WHAT THE TASK REQUIRES: Find the string "fine" in the data, then copy every line where it is found.

MATERIALS PROVIDED:
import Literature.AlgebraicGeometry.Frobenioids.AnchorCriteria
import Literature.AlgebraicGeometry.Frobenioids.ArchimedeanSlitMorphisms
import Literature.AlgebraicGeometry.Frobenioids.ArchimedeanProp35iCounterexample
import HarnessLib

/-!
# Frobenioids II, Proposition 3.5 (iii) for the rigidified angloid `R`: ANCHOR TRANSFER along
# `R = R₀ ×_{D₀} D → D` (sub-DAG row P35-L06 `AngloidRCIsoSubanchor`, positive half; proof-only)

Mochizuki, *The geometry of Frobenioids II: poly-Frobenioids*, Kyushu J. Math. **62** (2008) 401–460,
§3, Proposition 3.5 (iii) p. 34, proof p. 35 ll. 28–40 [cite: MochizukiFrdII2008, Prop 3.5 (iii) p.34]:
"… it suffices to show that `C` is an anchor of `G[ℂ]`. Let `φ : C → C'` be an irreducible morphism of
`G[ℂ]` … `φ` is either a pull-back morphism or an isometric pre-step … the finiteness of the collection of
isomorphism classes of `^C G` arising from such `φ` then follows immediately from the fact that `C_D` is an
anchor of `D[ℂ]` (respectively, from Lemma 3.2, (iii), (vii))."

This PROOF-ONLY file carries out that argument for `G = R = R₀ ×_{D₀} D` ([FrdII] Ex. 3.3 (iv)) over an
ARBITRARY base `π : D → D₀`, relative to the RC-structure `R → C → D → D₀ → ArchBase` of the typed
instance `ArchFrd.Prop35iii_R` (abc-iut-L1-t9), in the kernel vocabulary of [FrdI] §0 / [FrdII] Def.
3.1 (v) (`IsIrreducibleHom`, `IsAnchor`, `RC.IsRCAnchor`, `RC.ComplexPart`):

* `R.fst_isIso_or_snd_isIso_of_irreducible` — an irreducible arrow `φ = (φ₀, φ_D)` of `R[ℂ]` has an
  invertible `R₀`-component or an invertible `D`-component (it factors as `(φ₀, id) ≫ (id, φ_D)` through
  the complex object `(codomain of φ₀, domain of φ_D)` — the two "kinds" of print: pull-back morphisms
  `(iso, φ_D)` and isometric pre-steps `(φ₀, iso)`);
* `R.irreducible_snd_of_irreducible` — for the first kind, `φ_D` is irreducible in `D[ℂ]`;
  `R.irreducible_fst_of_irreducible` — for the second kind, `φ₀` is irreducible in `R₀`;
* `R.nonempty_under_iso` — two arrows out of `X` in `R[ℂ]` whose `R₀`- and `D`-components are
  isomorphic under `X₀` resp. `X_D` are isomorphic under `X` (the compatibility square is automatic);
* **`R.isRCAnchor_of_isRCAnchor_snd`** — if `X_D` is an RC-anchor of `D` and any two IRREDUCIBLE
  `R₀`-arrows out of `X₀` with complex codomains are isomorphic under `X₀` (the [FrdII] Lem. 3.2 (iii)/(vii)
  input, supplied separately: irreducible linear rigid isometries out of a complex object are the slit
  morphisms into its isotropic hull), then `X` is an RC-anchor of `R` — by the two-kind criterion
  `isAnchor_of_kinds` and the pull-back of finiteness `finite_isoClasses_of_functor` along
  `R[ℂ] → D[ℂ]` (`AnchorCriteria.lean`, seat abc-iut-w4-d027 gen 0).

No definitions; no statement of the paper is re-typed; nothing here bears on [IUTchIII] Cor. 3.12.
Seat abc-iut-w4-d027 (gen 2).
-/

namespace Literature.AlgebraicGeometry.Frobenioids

---

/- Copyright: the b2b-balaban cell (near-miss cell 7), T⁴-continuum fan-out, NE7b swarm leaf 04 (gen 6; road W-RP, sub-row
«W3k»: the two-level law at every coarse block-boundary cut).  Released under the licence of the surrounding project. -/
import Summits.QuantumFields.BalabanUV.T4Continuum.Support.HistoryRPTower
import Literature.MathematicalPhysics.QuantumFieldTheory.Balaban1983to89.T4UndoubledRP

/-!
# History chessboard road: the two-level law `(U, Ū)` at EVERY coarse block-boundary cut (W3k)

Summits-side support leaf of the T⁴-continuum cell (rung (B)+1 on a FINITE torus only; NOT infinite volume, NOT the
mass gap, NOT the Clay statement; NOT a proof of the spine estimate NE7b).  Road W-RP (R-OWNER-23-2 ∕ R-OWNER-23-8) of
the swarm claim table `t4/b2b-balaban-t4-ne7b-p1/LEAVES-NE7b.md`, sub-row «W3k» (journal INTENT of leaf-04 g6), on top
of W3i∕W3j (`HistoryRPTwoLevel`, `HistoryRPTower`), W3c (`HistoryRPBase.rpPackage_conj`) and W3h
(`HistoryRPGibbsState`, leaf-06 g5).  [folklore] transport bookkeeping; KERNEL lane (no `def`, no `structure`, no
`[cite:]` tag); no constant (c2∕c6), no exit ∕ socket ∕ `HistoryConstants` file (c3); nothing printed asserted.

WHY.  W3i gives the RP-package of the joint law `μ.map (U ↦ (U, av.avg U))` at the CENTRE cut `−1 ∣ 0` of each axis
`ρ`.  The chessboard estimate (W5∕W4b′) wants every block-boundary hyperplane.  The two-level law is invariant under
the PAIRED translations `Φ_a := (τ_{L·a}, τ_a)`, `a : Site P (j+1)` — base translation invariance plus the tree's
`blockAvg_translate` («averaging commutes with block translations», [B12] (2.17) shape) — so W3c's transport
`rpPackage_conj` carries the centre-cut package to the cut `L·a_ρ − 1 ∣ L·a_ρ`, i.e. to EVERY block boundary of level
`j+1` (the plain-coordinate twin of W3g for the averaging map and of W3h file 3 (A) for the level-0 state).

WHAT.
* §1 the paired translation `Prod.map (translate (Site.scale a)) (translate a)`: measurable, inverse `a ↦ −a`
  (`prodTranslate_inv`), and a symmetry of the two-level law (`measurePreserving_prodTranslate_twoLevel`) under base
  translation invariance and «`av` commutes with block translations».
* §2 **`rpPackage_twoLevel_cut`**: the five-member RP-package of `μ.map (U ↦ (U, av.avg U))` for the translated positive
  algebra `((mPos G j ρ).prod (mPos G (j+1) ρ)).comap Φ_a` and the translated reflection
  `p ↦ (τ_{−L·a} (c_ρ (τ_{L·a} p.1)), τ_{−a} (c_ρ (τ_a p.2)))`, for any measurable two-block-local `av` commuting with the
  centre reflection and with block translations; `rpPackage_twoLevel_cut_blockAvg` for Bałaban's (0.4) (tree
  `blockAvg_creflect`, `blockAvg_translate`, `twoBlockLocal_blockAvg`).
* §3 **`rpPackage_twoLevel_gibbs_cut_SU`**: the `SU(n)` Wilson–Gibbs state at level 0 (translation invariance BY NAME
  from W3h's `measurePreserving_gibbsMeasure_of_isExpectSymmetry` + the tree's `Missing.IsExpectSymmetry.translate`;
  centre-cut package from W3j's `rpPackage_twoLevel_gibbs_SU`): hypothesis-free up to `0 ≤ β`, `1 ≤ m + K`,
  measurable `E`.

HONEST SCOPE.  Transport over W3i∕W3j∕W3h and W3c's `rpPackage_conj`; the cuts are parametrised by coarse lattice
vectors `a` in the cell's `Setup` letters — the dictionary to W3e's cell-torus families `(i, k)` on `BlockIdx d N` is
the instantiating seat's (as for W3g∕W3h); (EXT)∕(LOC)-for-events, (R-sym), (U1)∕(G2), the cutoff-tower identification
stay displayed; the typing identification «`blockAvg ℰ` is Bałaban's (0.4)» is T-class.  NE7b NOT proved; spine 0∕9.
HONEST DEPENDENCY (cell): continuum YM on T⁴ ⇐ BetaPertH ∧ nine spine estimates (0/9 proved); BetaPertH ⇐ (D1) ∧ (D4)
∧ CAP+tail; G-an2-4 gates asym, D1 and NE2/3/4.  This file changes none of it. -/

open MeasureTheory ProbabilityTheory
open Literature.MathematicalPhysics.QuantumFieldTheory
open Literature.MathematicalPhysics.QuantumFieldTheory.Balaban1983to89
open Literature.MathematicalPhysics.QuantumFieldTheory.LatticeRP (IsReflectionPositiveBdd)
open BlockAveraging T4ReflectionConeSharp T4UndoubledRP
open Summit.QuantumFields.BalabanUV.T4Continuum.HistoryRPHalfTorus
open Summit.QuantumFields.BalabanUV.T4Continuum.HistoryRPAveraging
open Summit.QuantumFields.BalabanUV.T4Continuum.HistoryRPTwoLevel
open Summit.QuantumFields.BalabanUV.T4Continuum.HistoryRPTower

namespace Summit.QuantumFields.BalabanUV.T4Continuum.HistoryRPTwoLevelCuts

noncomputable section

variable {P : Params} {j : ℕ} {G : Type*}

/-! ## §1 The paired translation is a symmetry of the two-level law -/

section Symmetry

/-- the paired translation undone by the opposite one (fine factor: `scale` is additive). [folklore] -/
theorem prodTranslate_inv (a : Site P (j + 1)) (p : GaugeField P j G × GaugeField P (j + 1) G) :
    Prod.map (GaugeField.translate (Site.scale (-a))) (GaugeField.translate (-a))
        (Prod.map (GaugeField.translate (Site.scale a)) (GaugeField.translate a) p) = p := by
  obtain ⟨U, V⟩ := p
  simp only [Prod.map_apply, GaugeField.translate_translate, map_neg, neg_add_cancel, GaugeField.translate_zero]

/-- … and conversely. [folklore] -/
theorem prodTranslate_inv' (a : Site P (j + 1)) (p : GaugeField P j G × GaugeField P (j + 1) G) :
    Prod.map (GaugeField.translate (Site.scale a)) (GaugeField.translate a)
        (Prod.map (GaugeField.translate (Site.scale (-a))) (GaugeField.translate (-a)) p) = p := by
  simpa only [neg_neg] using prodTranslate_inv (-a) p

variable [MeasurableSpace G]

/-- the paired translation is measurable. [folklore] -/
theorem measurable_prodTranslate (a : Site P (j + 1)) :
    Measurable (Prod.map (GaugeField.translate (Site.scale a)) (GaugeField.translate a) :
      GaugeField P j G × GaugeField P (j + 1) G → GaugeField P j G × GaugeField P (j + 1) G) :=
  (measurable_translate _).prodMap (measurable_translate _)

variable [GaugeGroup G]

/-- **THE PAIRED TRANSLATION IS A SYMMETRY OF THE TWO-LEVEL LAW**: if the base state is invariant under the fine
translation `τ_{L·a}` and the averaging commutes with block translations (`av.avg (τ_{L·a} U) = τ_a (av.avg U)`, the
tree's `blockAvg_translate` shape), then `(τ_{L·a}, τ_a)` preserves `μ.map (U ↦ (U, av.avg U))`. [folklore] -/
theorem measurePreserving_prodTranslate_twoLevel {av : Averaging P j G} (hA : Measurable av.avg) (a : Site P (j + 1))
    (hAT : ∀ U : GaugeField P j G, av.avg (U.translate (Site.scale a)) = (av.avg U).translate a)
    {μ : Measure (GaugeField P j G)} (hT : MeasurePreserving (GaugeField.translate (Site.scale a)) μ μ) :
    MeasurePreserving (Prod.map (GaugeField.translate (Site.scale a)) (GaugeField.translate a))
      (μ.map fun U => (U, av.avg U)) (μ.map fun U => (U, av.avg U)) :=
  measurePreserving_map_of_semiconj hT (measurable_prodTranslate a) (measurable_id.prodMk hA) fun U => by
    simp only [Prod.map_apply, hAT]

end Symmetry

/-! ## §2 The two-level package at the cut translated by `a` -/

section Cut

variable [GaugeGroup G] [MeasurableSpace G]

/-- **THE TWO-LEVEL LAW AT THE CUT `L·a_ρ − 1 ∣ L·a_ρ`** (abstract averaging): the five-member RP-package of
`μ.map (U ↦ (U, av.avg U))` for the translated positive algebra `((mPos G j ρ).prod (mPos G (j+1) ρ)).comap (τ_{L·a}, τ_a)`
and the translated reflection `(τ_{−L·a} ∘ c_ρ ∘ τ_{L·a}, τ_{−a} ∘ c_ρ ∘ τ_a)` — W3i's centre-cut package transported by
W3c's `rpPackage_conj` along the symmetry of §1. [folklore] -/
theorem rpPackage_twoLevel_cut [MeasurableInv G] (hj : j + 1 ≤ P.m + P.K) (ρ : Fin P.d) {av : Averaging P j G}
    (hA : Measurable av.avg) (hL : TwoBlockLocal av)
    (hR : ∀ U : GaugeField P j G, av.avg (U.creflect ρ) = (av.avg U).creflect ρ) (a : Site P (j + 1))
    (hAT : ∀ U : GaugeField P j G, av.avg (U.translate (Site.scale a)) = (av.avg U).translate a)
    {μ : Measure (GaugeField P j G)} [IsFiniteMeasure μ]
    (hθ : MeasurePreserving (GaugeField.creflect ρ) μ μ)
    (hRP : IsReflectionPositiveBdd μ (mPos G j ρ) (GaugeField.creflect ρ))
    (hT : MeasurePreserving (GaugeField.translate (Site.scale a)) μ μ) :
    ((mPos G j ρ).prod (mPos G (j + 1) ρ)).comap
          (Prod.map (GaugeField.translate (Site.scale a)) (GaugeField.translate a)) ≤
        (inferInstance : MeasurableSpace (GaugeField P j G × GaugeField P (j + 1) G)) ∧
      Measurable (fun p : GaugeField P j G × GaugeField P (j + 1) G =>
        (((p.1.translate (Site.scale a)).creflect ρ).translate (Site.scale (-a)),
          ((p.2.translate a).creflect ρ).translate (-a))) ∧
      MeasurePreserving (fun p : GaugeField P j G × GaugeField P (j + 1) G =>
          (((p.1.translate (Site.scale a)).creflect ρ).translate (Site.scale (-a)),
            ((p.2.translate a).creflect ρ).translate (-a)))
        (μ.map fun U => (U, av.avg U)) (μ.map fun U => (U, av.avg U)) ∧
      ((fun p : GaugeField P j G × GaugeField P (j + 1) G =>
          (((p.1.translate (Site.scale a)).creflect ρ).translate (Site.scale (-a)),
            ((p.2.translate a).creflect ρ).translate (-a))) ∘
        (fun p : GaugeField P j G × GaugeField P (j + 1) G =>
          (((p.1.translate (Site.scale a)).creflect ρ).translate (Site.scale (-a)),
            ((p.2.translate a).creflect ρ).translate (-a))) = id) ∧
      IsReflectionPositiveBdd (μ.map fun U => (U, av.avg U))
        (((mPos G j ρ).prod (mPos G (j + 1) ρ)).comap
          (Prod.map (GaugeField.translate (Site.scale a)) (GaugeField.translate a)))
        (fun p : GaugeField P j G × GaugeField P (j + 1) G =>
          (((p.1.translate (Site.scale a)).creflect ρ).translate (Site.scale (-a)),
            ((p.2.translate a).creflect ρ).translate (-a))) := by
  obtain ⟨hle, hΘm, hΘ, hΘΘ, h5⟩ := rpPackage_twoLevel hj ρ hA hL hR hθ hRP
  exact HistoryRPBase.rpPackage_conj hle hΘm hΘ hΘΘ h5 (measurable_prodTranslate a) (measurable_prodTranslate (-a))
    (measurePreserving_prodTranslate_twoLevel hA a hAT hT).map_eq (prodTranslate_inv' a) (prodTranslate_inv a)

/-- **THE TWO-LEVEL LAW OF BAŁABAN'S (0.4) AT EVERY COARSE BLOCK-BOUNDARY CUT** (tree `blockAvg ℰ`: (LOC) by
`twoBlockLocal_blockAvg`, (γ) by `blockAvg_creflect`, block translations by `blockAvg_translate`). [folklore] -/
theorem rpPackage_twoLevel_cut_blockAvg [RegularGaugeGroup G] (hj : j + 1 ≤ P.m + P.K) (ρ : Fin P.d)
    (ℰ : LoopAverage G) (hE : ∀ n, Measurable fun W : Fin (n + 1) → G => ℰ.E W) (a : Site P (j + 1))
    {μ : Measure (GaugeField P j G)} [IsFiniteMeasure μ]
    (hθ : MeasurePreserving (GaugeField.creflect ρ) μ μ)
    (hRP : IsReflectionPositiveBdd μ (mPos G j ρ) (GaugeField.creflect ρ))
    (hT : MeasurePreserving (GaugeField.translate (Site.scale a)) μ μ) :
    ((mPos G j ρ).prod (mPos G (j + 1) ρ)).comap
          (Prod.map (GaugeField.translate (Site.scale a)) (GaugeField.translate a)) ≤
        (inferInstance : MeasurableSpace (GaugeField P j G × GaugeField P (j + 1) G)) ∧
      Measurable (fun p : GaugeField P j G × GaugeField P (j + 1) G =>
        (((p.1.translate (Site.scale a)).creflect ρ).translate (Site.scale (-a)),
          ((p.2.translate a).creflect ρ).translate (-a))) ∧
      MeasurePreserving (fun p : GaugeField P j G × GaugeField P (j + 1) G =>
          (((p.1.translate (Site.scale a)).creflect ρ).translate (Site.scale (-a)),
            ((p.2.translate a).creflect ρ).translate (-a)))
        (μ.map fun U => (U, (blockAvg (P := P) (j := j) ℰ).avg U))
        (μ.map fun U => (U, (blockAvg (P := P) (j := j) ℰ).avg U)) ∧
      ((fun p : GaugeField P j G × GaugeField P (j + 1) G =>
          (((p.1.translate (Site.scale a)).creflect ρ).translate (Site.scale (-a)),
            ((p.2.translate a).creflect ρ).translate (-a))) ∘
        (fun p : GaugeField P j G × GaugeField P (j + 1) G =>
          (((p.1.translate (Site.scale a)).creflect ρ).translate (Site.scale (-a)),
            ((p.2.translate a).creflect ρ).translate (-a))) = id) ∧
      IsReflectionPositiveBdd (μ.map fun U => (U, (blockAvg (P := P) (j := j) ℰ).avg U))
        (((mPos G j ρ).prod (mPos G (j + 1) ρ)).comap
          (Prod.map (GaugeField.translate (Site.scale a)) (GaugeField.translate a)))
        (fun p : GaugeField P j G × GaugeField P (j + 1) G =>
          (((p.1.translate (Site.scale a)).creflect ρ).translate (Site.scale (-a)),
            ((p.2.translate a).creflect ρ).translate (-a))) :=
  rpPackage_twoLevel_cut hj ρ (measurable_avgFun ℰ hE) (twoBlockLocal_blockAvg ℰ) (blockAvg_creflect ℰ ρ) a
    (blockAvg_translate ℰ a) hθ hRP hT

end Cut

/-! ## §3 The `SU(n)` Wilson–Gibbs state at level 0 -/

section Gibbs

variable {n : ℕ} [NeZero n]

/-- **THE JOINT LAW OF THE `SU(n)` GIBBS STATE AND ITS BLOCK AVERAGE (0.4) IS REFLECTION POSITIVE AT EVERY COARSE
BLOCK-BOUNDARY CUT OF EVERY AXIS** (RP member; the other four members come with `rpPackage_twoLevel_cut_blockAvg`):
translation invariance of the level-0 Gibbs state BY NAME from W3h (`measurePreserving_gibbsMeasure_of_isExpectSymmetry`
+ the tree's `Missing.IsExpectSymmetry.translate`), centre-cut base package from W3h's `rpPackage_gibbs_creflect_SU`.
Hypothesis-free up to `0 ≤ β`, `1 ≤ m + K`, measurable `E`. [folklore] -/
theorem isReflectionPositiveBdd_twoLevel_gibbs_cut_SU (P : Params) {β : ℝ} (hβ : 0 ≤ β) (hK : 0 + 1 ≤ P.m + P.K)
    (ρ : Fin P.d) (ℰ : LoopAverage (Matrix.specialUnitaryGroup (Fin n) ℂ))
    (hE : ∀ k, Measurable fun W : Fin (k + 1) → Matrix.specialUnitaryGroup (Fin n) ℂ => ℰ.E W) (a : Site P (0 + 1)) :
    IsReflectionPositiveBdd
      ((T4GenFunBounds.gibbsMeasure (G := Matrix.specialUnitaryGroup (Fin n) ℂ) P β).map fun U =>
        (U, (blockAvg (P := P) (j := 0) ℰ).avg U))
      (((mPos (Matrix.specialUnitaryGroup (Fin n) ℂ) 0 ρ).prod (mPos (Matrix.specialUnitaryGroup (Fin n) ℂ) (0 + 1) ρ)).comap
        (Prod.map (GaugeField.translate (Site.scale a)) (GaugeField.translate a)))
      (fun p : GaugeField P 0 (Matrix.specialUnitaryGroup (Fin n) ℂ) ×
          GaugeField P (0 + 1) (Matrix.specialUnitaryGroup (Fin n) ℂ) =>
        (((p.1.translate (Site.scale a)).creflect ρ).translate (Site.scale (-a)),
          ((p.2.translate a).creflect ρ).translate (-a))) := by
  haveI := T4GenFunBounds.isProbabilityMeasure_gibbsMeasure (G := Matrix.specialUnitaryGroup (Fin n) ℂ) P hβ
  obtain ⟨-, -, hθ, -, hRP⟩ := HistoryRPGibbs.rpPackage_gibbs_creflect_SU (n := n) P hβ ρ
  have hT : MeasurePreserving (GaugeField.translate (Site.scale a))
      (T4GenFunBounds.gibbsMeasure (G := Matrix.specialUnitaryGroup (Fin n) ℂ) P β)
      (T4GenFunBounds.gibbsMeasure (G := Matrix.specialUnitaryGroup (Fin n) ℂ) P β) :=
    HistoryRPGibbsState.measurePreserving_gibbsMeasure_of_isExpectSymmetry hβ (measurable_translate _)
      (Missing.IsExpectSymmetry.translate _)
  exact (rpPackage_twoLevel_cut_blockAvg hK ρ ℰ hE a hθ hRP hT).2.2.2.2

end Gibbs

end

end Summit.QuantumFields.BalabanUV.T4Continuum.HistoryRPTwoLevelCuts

TASK ANSWER:
/-- the paired translation undone by the opposite one (fine factor: `scale` is additive). [folklore] -/
/-- **THE PAIRED TRANSLATION IS A SYMMETRY OF THE TWO-LEVEL LAW**: if the base state is invariant under the fine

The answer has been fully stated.